/-- **A hit-or-miss product has hit-or-miss blocks**: if `⊗pᵢ / ⊗qᵢ` is a.e. constant on `{⊗pᵢ > 0}`
then so is every `pⱼ/qⱼ` on `{pⱼ > 0}` — at an a.e.-good assignment of the other blocks carrying
positive target mass (§1) the product ratio pins the ratio of block `j`. [ours] -/
theorem hitOrMiss_ae_of_pi {p q : (i : ι) → X i → ℝ} (hp0 : ∀ i a, 0 ≤ p i a)
    (hp1 : ∀ i, ∫ a, p i a ∂(μ i) = 1) (hq0 : ∀ i a, 0 < q i a)
    (h : ∃ c : ℝ, ∀ᵐ x ∂(Measure.pi μ),
      0 < ∏ i, p i (x i) → (∏ i, p i (x i)) / (∏ i, q i (x i)) = c) (j : ι) :
    ∃ c : ℝ, ∀ᵐ a ∂(μ j), 0 < p j a → p j a / q j a = c := by
  classical
  obtain ⟨c, hc⟩ := h
  -- a base configuration (every block space is nonempty since `∫ pᵢ = 1`)
  have hne : ∀ i, Nonempty (X i) := fun i => by
    by_contra hem
    rw [not_nonempty_iff] at hem
    have h0 : ∫ a, p i a ∂(μ i) = 0 := by
      rw [Measure.eq_zero_of_isEmpty (μ i), integral_zero_measure]
    rw [hp1 i] at h0
    exact one_ne_zero h0
  let x₀ : (i : ι) → X i := fun i => Classical.choice (hne i)
  -- a measurable null set containing the exceptional configurations, disintegrated along block `j`
  obtain ⟨N, hsub, hN, hN0⟩ := exists_measurable_superset_of_null (ae_iff.1 hc)
  have hyz := ae_ae_update_notMem hN hN0 j x₀
  -- an assignment of the other blocks carrying positive target mass, good for a.e. `a`
  have hpos : ∀ i, μ i {a | 0 < p i a} ≠ 0 := fun i =>
    measure_pos_ne_zero_of_integral_eq_one (hp0 i) (hp1 i)
  obtain ⟨y, hy, hya⟩ := Measure.exists_mem_of_measure_ne_zero_of_ae
    (measure_pi_posBox_ne_zero (μ := μ) (s := univ.erase j) hpos) (ae_restrict_of_ae hyz)
  have hA : 0 < ∏ i : ↥(univ.erase j), p i (y i) := prod_pos fun i _ => hy i (Set.mem_univ _)
  have hB : 0 < ∏ i : ↥(univ.erase j), q i (y i) := prod_pos fun i _ => hq0 _ _
  refine ⟨c * (∏ i : ↥(univ.erase j), q i (y i)) / ∏ i : ↥(univ.erase j), p i (y i), ?_⟩
  filter_upwards [hya] with a ha hpa
  -- the configuration `z` : block `j` at `a`, the other blocks at `y`
  set z : (i : ι) → X i := update (updateFinset x₀ (univ.erase j) y) j a with hz
  have hzj : z j = a := by rw [hz, update_self]
  have hzi : ∀ i : ↥(univ.erase j), z i = y i := fun i => by
    rw [hz, update_of_ne (ne_of_mem_erase i.2)]
    exact dif_pos i.2
  have eP : ∏ i, p i (z i) = p j a * ∏ i : ↥(univ.erase j), p i (y i) := by
    rw [← mul_prod_erase univ (fun i => p i (z i)) (mem_univ j), hzj, ← prod_coe_sort (univ.erase j)]
    congr 1
    exact prod_congr rfl fun i _ => by rw [hzi i]
  have eQ : ∏ i, q i (z i) = q j a * ∏ i : ↥(univ.erase j), q i (y i) := by
    rw [← mul_prod_erase univ (fun i => q i (z i)) (mem_univ j), hzj, ← prod_coe_sort (univ.erase j)]
    congr 1
    exact prod_congr rfl fun i _ => by rw [hzi i]
  -- `z` is a good configuration of positive target density
  have hgood : 0 < ∏ i, p i (z i) → (∏ i, p i (z i)) / (∏ i, q i (z i)) = c := by
    by_contra hnot
    exact ha (hsub hnot)
  have hc' := hgood (by rw [eP]; exact mul_pos hpa hA)
  rw [eP, eQ, div_eq_iff (mul_pos (hq0 j a) hB).ne'] at hc'
  rw [div_eq_div_iff (hq0 j a).ne' hA.ne']
  linear_combination hc'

┄┄┄┄┄┄┄┄┄┄

• Task brief
Count every line of the entries that holds the string "blocks". Please answer with the count alone.

• Completed task
4